Return each line of the records below in which the string "HubbardSuperconductivity" turns up.
** Opening STORED DATA block **
import Summits.HubbardSuperconductivity.HubbardSuperconductivity.Theorems.AnisotropyChordTransferFibre3L2TCell

/-!
# Route `AnisotropyChord` / H0 rotor rung, LEVEL 2 row `N₁`, t-BLOCK `64 ≤ L ≤ 95`: the block cell of the column
# `ν ∈ [0.017848, 0.018562]` and its twelve kernel certificates

The `L2.TCell` (`…Fibre3L2TCell`) of the `ν`-column `[17848, 18562]/10⁶` for the t-block `L ∈ [64, 95]` of the range
`48 ≤ L < 128` (route-lead ruling R1): t-slot `[437433/100000000, 481917/50000000]` (`⌊(2·piLo/95)²⌋`, `⌈(2·piHi/64)²⌉` to `10⁻⁸`),
`T = 964/10⁵ ≥ θ₀²`, window `K = 16`, and the twelve brackets of the normalised named sums
(`θ⁴S₂ ∈ [6.18738, 6.29796]`, …, `θ⁴Tx(1,1) ∈ [4.05816, 4.32897]`;
exact mirror `b1certG.py` of `B1.cellCheck 64` / `B1.txCellCheckG 64`), ★ `tcB064N17848_check` by one kernel `decide`.  The cell
files `…N1RowTa/TbB064N17848C….lean` of this column import it.
Prover seat `hubbard-h0-rotor-p2` g8; helper for piece A = stmt-HubbardSuperconductivity-23918 of rung 19089
(`--supports`, helper class).  Nothing here proves superconductivity in the Hubbard model; one kernel-certified piece of ONE
conditional reduction (the GM₃ ∀L certificate, Level-2 row `N₁`, t-blocks `48 ≤ L < 128`, route-lead ruling R1); the rotor
TARGET as originally worded stays FALSE (g15 verdict).  Mathlib + the tree only; no sorry.  Generated by p2 g8's
scratch/tcells/mkcellT.py (copy in HOME/hubbard-h0-rotor-p2/scratch-g8/).
-/

set_option linter.dupNamespace false
set_option autoImplicit false

namespace Summit.HubbardSuperconductivity.HubbardSuperconductivity.Theorems.AnisotropyChord.Transfer.Fibre3.L2.N1

open Summit.HubbardSuperconductivity.HubbardSuperconductivity.Theorems.AnisotropyChord.Transfer.Fibre3.L2

/-- the block cell of the column `ν ∈ [17848, 18562]/10⁶`, block `64 ≤ L ≤ 95`. -/
def tcB064N17848 : L2.TCell :=
  { L0 := 64,
    L1 := 95,
    tlo := 437433/100000000,
    thi := 481917/50000000,
    n1 := 17848,
    n2 := 18562,
    νd := 1000000,
    Tn := 964,
    Td := 100000,
    D := 1000000,
    bS2 := (309369/50000, 19681119/3125000),
    bS3 := (1224001/250000, 984230819/200000000),
    bS4 := (573719/125000, 4619165449/1000000000),
    bT10 := (94359/25000, 3901280757/1000000000),
    bT11 := (2099819/500000, 4328972757/1000000000),
    bG21 := (534491/250000, 2151226601/1000000000),
    bG12 := (534491/250000, 2151226601/1000000000),
    bG22 := (38897/31250, 1253441743/1000000000),
    bG31 := (843253/500000, 1698143743/1000000000),
    bG13 := (843253/500000, 1698143743/1000000000),
    bTx10 := (3631817243/1000000000, 3901280757/1000000000),
    bTx11 := (4058155243/1000000000, 4328972757/1000000000) }

/-- ★ the twelve kernel certificates (and the t-slot scales) of the column hold. -/
theorem tcB064N17848_check : tcB064N17848.check = true := by decide +kernel

end Summit.HubbardSuperconductivity.HubbardSuperconductivity.Theorems.AnisotropyChord.Transfer.Fibre3.L2.N1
** Closing STORED DATA block **
OUTPUT BELOW.
import Summits.HubbardSuperconductivity.HubbardSuperconductivity.Theorems.AnisotropyChordTransferFibre3L2TCell
Prover seat `hubbard-h0-rotor-p2` g8; helper for piece A = stmt-HubbardSuperconductivity-23918 of rung 19089
namespace Summit.HubbardSuperconductivity.HubbardSuperconductivity.Theorems.AnisotropyChord.Transfer.Fibre3.L2.N1
open Summit.HubbardSuperconductivity.HubbardSuperconductivity.Theorems.AnisotropyChord.Transfer.Fibre3.L2
end Summit.HubbardSuperconductivity.HubbardSuperconductivity.Theorems.AnisotropyChord.Transfer.Fibre3.L2.N1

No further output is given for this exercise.